Myzostoma indocuniculus, Summers, Mindi M., Al-Hakim, Iin Inayat & Rouse, Greg W., 2014

Myzostoma indocuniculus n. sp. Summers, Al-Hakim & Rouse

Fig. 4 View FIGURE 4 J–K

Holotype: MZB Pol. 0 0 129 (1 spm: in 70% ethanol after formalin fixation). Mios Kon, Raja Ampat, Indonesia (0°29'55.54"S, 130°43'38.14"E), less than 20 m. Collected using scuba on 24 October 2013 by MMS and GWR.

Host. Clarkcomanthus alternans (Carpenter) ( Comatulidae , Comatulida , Crinoidea). SIO-BIC E6161. Genbank (COI—KM491779).

Paratypes: SIO-BIC A3763 paragenophores (2 spms: 1—in 70% ethanol after formalin fixation, 1—95% ethanol). Genbank (COI—KM014209). Same host and locality.

Etymology. Named for the type locality in Indonesia and the ‘bunny-ear’ caudal processes—a feature shared with its closest relatives Myzostoma cuniculus Eeckhaut et al., 1998 and M. pseudocuniculus Lanterbecq & Eeckhaut 2003 .

Diagnosis and description. Holotype body oval, separated posteriorly into two broad ‘ear-shaped’ caudal processes, slightly longer than length of main body ( Fig. 4 View FIGURE 4 J). Length ~ 2.2 mm, width ~ 1.5 mm following fixation. Caudal processes twice as long as wide. Two long posterior cirri on each caudal process of holotype [2–4 observed on paratypes]. Main body has scalloped margin with 18 cirri, first and last pair very long, second pair long, pairs 3–8 short ( Fig. 4 View FIGURE 4 K). Mouth and cloaca terminal, cloaca between caudal appendages. Five pairs of parapodia. Color dark red-brown in life, color faded in preservative.

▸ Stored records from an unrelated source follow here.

import Literature.NumberTheory.LFunctions.WeilTwoPrimeOddMarginFBase
import Literature.NumberTheory.LFunctions.WeilTwoPrimeOddMarginFDataP7
import Literature.NumberTheory.LFunctions.WeilTwoPrimeOddMarginFDataDn2
import Literature.NumberTheory.LFunctions.WeilBlockRowsPZ
import HarnessLib

/-!
# Two-prime odd-margin certificate F: dominance of rows 40–44 of `R = S'_odd(κ') − UᵀU` (factored data)

`WeilCert.checkDomRowPZ` with the materialized block `weilCert23FPm`, the factored inverse `weilCert23FDn/weilCert23FLs` and the Bessel block `weilCert23FHp`, by `decide +kernel` row by row; converted to `checkDomRow` by `WeilCert.checkDomRow_of_PZ` in the assembly file. Pure proof file.
-/

noncomputable section

namespace Literature.NumberTheory.LFunctions

set_option maxHeartbeats 0 in
/-- Kernel check of the dominance of row 40 of `R` (certificate F, factored data). [folklore] -/
theorem checkDomRowPZ1_40_weilCert23F :
    weilCert23FBase.checkDomRowPZ weilCert23FPm weilCert23FDn weilCert23FLs weilCert23FHp weilCert23FKappa' 1 40 = true := by
  decide +kernel

set_option maxHeartbeats 0 in
/-- Kernel check of the dominance of row 41 of `R` (certificate F, factored data). [folklore] -/
theorem checkDomRowPZ1_41_weilCert23F :
    weilCert23FBase.checkDomRowPZ weilCert23FPm weilCert23FDn weilCert23FLs weilCert23FHp weilCert23FKappa' 1 41 = true := by
  decide +kernel

set_option maxHeartbeats 0 in
/-- Kernel check of the dominance of row 42 of `R` (certificate F, factored data). [folklore] -/
theorem checkDomRowPZ1_42_weilCert23F :
    weilCert23FBase.checkDomRowPZ weilCert23FPm weilCert23FDn weilCert23FLs weilCert23FHp weilCert23FKappa' 1 42 = true := by
  decide +kernel

set_option maxHeartbeats 0 in
/-- Kernel check of the dominance of row 43 of `R` (certificate F, factored data). [folklore] -/
theorem checkDomRowPZ1_43_weilCert23F :
    weilCert23FBase.checkDomRowPZ weilCert23FPm weilCert23FDn weilCert23FLs weilCert23FHp weilCert23FKappa' 1 43 = true := by
  decide +kernel

set_option maxHeartbeats 0 in
/-- Kernel check of the dominance of row 44 of `R` (certificate F, factored data). [folklore] -/
theorem checkDomRowPZ1_44_weilCert23F :
    weilCert23FBase.checkDomRowPZ weilCert23FPm weilCert23FDn weilCert23FLs weilCert23FHp weilCert23FKappa' 1 44 = true := by
  decide +kernel


end Literature.NumberTheory.LFunctions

Remarks. Two other species have ‘ear-shaped’ caudal processes. Myzostoma cuniculus Eeckhaut et al., 1998 has been recorded from Hansa Bay, Papua New Guinea and McCluer Islands, Australia, associated with Clarkcomanthus albinotus Rowe et al. , Clarkcomanthus littoralis Rowe et al. (likely = C. albinotus , see Summers et al. (in prep )), and Comanthus wahlbergii (Müller) (Eeckhaut et al. 1998) . Myzostoma pseudocuniculus Lanterbecq & Eeckhaut, 2003 was described from Toliara, Madagascar on Comanthus sp. aff. wahlbergii (later reported as Comanthus parvicirrus by the original authors in Lanterbecq et al. (2006)). These two species and Myzostoma indocuniculus n. sp. formed a well-supported clade in the molecular phylogeny of Summers & Rouse (2014).

Myzostoma indocuniculus n. sp. is distinguished from both M. cuniculus and M. pseudocuniculus by molecular data and occupied host. In addition, Myzostoma indocuniculus n. sp. differs from M. cuniculus by the presence of cirri on the caudal processes (caudal processes acirrate in M. cuniculus ) and three pairs of long cirri on the trunk ( M. cuniculus has 20 trunk cirri, all approximately equal in size). It can be distinguished from M. pseudocuniculus by its elongate form, longer and more developed caudal processes, and uniform color. Eeckhaut et al. (1998) also reported specimens of four undescribed species close to M. cuniculus from Okinawa, Enewatak Atoll, and southern Papua New Guinea. The description of those specimens does not match Myzostoma indocuniculus n. sp.